PROBLEM DESCRIPTION: Write out again, please, the records below from the first line to the line holding "lemma jp_corner_j_jp_jjp_mj_chunk10_eq (cO", inclusive, and nothing else.

EXERCISE DATA:

import Mathlib

/-!
# Corner inequality `A/j+jp+jjp+mj` — certificate chunks, part 3
(blind cell PercRepro2, night-2 g28; proofs/NIGHT2-DARC.md §70.7)
-/

namespace Summit.Ventures.PercRepro2.Coin

section JpCornerPart

variable {R : Type*} [Field R] [LinearOrder R] [IsStrictOrderedRing R]

omit [LinearOrder R] [IsStrictOrderedRing R] in
set_option maxHeartbeats 3200000 in
set_option maxRecDepth 100000 in
/-- Chunk 10 of the certificate identity. -/
lemma jp_corner_j_jp_jjp_mj_chunk10_eq (cO _cM cJ cMJ cJP _cMJP cJJP _cMJJP uO uM _uJ uMJ uJP uMJP uJJP uMJJP : R) :
    (-2 : R) * uMJ * uJP * uMJJP ^ 3 + (-2 : R) * uM * uMJ ^ 2 * uJP * uMJJP + (-2 : R) * uM ^ 2 * uJP * uMJJP ^ 2 + (-2 : R) * uO * uM * uJJP * uMJJP ^ 2 + (-2 : R) * cJJP * uM ^ 2 * uJP * uMJJP + (2 : R) * cJJP * uO * uM * uMJJP ^ 2 + (2 : R) * cJP * uM ^ 2 * uMJJP ^ 2 + (2 : R) * cJP * cJJP * uM ^ 2 * uMJJP + (2 : R) * cMJ * uJP * uMJJP ^ 3 + (2 : R) * cMJ * uM * uMJ * uJP * uMJJP + (-2 : R) * cJ * uMJ * uJP * uMJJP ^ 2 + (-2 : R) * cJ * uMJ ^ 2 * uJP * uMJJP + (2 : R) * cJ * cJP * uMJ * uMJJP ^ 2 + (2 : R) * cJ * cJP * uMJ ^ 2 * uMJJP + (-6 : R) * cO * cJJP * uM * uJJP * uMJJP + (6 : R) * cO * cJJP ^ 2 * uM * uMJJP + (-2 : R) * cO * cJP * uJP * uMJJP ^ 2 + (-2 : R) * cO * cJP * cJJP * uJJP * uMJJP + (2 : R) * cO * cJP * cJJP ^ 2 * uMJJP + (2 : R) * cO * cJP ^ 2 * uMJJP ^ 2 + (-2 : R) * cO * cJ * uJP * uMJP * uMJJP + (2 : R) * cO * cJ * cJP * uMJP * uMJJP = (2 : R) * ((cMJ - uMJ) * uM * (uMJ * uJP * uMJJP)) + (2 : R) * ((cMJ - uMJ) * uJP * (uMJJP ^ 3)) + (2 : R) * ((cJP - uJP) * cO * (cJP * uMJJP ^ 2)) + (2 : R) * ((cJP - uJP) * cO * (cJ * uMJP * uMJJP)) + (2 : R) * ((cJP - uJP) * cJ * (uMJ * uMJJP ^ 2)) + (2 : R) * ((cJP - uJP) * cJ * (uMJ ^ 2 * uMJJP)) + (2 : R) * ((cJP - uJP) * cJJP * (uM ^ 2 * uMJJP)) + (2 : R) * ((cJP - uJP) * uM * (uM * uMJJP ^ 2)) + (6 : R) * ((cJJP - uJJP) * cO * (cJJP * uM * uMJJP)) + (2 : R) * ((cJJP - uJJP) * cO * (cJP * cJJP * uMJJP)) + (2 : R) * ((cJJP - uJJP) * uO * (uM * uMJJP ^ 2)) := by
  ring

set_option maxHeartbeats 3200000 in
set_option maxRecDepth 100000 in
/-- Chunk 10 of the certificate is nonnegative. -/
lemma jp_corner_j_jp_jjp_mj_chunk10_nonneg (cO cM cJ cMJ cJP cMJP cJJP cMJJP uO uM uJ uMJ uJP uMJP uJJP uMJJP : R)
    (_hcO : 0 ≤ cO) (_hcM : 0 ≤ cM) (_hcJ : 0 ≤ cJ) (_hcMJ : 0 ≤ cMJ) (_hcJP : 0 ≤ cJP) (_hcMJP : 0 ≤ cMJP) (_hcJJP : 0 ≤ cJJP) (_hcMJJP : 0 ≤ cMJJP) (_huO : 0 ≤ uO) (_huM : 0 ≤ uM) (_huJ : 0 ≤ uJ) (_huMJ : 0 ≤ uMJ) (_huJP : 0 ≤ uJP) (_huMJP : 0 ≤ uMJP) (_huJJP : 0 ≤ uJJP) (_huMJJP : 0 ≤ uMJJP)
    (_hord_o : uO ≤ cO) (_hord_m : uM ≤ cM) (_hord_j : uJ ≤ cJ) (hord_mj : uMJ ≤ cMJ) (hord_jp : uJP ≤ cJP) (_hord_mjp : uMJP ≤ cMJP) (hord_jjp : uJJP ≤ cJJP) (_hord_mjjp : uMJJP ≤ cMJJP)
     :
    0 ≤ (-2 : R) * uMJ * uJP * uMJJP ^ 3 + (-2 : R) * uM * uMJ ^ 2 * uJP * uMJJP + (-2 : R) * uM ^ 2 * uJP * uMJJP ^ 2 + (-2 : R) * uO * uM * uJJP * uMJJP ^ 2 + (-2 : R) * cJJP * uM ^ 2 * uJP * uMJJP + (2 : R) * cJJP * uO * uM * uMJJP ^ 2 + (2 : R) * cJP * uM ^ 2 * uMJJP ^ 2 + (2 : R) * cJP * cJJP * uM ^ 2 * uMJJP + (2 : R) * cMJ * uJP * uMJJP ^ 3 + (2 : R) * cMJ * uM * uMJ * uJP * uMJJP + (-2 : R) * cJ * uMJ * uJP * uMJJP ^ 2 + (-2 : R) * cJ * uMJ ^ 2 * uJP * uMJJP + (2 : R) * cJ * cJP * uMJ * uMJJP ^ 2 + (2 : R) * cJ * cJP * uMJ ^ 2 * uMJJP + (-6 : R) * cO * cJJP * uM * uJJP * uMJJP + (6 : R) * cO * cJJP ^ 2 * uM * uMJJP + (-2 : R) * cO * cJP * uJP * uMJJP ^ 2 + (-2 : R) * cO * cJP * cJJP * uJJP * uMJJP + (2 : R) * cO * cJP * cJJP ^ 2 * uMJJP + (2 : R) * cO * cJP ^ 2 * uMJJP ^ 2 + (-2 : R) * cO * cJ * uJP * uMJP * uMJJP + (2 : R) * cO * cJ * cJP * uMJP * uMJJP := by
  rw [jp_corner_j_jp_jjp_mj_chunk10_eq cO cM cJ cMJ cJP cMJP cJJP cMJJP uO uM uJ uMJ uJP uMJP uJJP uMJJP]
  have H200 := mul_nonneg (mul_nonneg (sub_nonneg.2 hord_mj) (by positivity : (0:R) ≤ uM)) (by positivity : (0:R) ≤ uMJ * uJP * uMJJP)
  have H201 := mul_nonneg (mul_nonneg (sub_nonneg.2 hord_mj) (by positivity : (0:R) ≤ uJP)) (by positivity : (0:R) ≤ uMJJP ^ 3)
  have H202 := mul_nonneg (mul_nonneg (sub_nonneg.2 hord_jp) (by positivity : (0:R) ≤ cO)) (by positivity : (0:R) ≤ cJP * uMJJP ^ 2)
  have H203 := mul_nonneg (mul_nonneg (sub_nonneg.2 hord_jp) (by positivity : (0:R) ≤ cO)) (by positivity : (0:R) ≤ cJ * uMJP * uMJJP)
  have H204 := mul_nonneg (mul_nonneg (sub_nonneg.2 hord_jp) (by positivity : (0:R) ≤ cJ)) (by positivity : (0:R) ≤ uMJ * uMJJP ^ 2)
  have H205 := mul_nonneg (mul_nonneg (sub_nonneg.2 hord_jp) (by positivity : (0:R) ≤ cJ)) (by positivity : (0:R) ≤ uMJ ^ 2 * uMJJP)
  have H206 := mul_nonneg (mul_nonneg (sub_nonneg.2 hord_jp) (by positivity : (0:R) ≤ cJJP)) (by positivity : (0:R) ≤ uM ^ 2 * uMJJP)
  have H207 := mul_nonneg (mul_nonneg (sub_nonneg.2 hord_jp) (by positivity : (0:R) ≤ uM)) (by positivity : (0:R) ≤ uM * uMJJP ^ 2)
  have H208 := mul_nonneg (mul_nonneg (sub_nonneg.2 hord_jjp) (by positivity : (0:R) ≤ cO)) (by positivity : (0:R) ≤ cJJP * uM * uMJJP)
  have H209 := mul_nonneg (mul_nonneg (sub_nonneg.2 hord_jjp) (by positivity : (0:R) ≤ cO)) (by positivity : (0:R) ≤ cJP * cJJP * uMJJP)
  have H210 := mul_nonneg (mul_nonneg (sub_nonneg.2 hord_jjp) (by positivity : (0:R) ≤ uO)) (by positivity : (0:R) ≤ uM * uMJJP ^ 2)
  exact add_nonneg (add_nonneg (add_nonneg (add_nonneg (add_nonneg (add_nonneg (add_nonneg (add_nonneg (add_nonneg (add_nonneg (mul_nonneg (by norm_num : (0:R) ≤ (2 : R)) H200) (mul_nonneg (by norm_num : (0:R) ≤ (2 : R)) H201)) (mul_nonneg (by norm_num : (0:R) ≤ (2 : R)) H202)) (mul_nonneg (by norm_num : (0:R) ≤ (2 : R)) H203)) (mul_nonneg (by norm_num : (0:R) ≤ (2 : R)) H204)) (mul_nonneg (by norm_num : (0:R) ≤ (2 : R)) H205)) (mul_nonneg (by norm_num : (0:R) ≤ (2 : R)) H206)) (mul_nonneg (by norm_num : (0:R) ≤ (2 : R)) H207)) (mul_nonneg (by norm_num : (0:R) ≤ (6 : R)) H208)) (mul_nonneg (by norm_num : (0:R) ≤ (2 : R)) H209)) (mul_nonneg (by norm_num : (0:R) ≤ (2 : R)) H210)

end JpCornerPart

end Summit.Ventures.PercRepro2.Coin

REPLY:
import Mathlib

/-!
# Corner inequality `A/j+jp+jjp+mj` — certificate chunks, part 3
(blind cell PercRepro2, night-2 g28; proofs/NIGHT2-DARC.md §70.7)
-/

namespace Summit.Ventures.PercRepro2.Coin

section JpCornerPart

variable {R : Type*} [Field R] [LinearOrder R] [IsStrictOrderedRing R]

omit [LinearOrder R] [IsStrictOrderedRing R] in
set_option maxHeartbeats 3200000 in
set_option maxRecDepth 100000 in
/-- Chunk 10 of the certificate identity. -/
lemma jp_corner_j_jp_jjp_mj_chunk10_eq (cO _cM cJ cMJ cJP _cMJP cJJP _cMJJP uO uM _uJ uMJ uJP uMJP uJJP uMJJP : R) :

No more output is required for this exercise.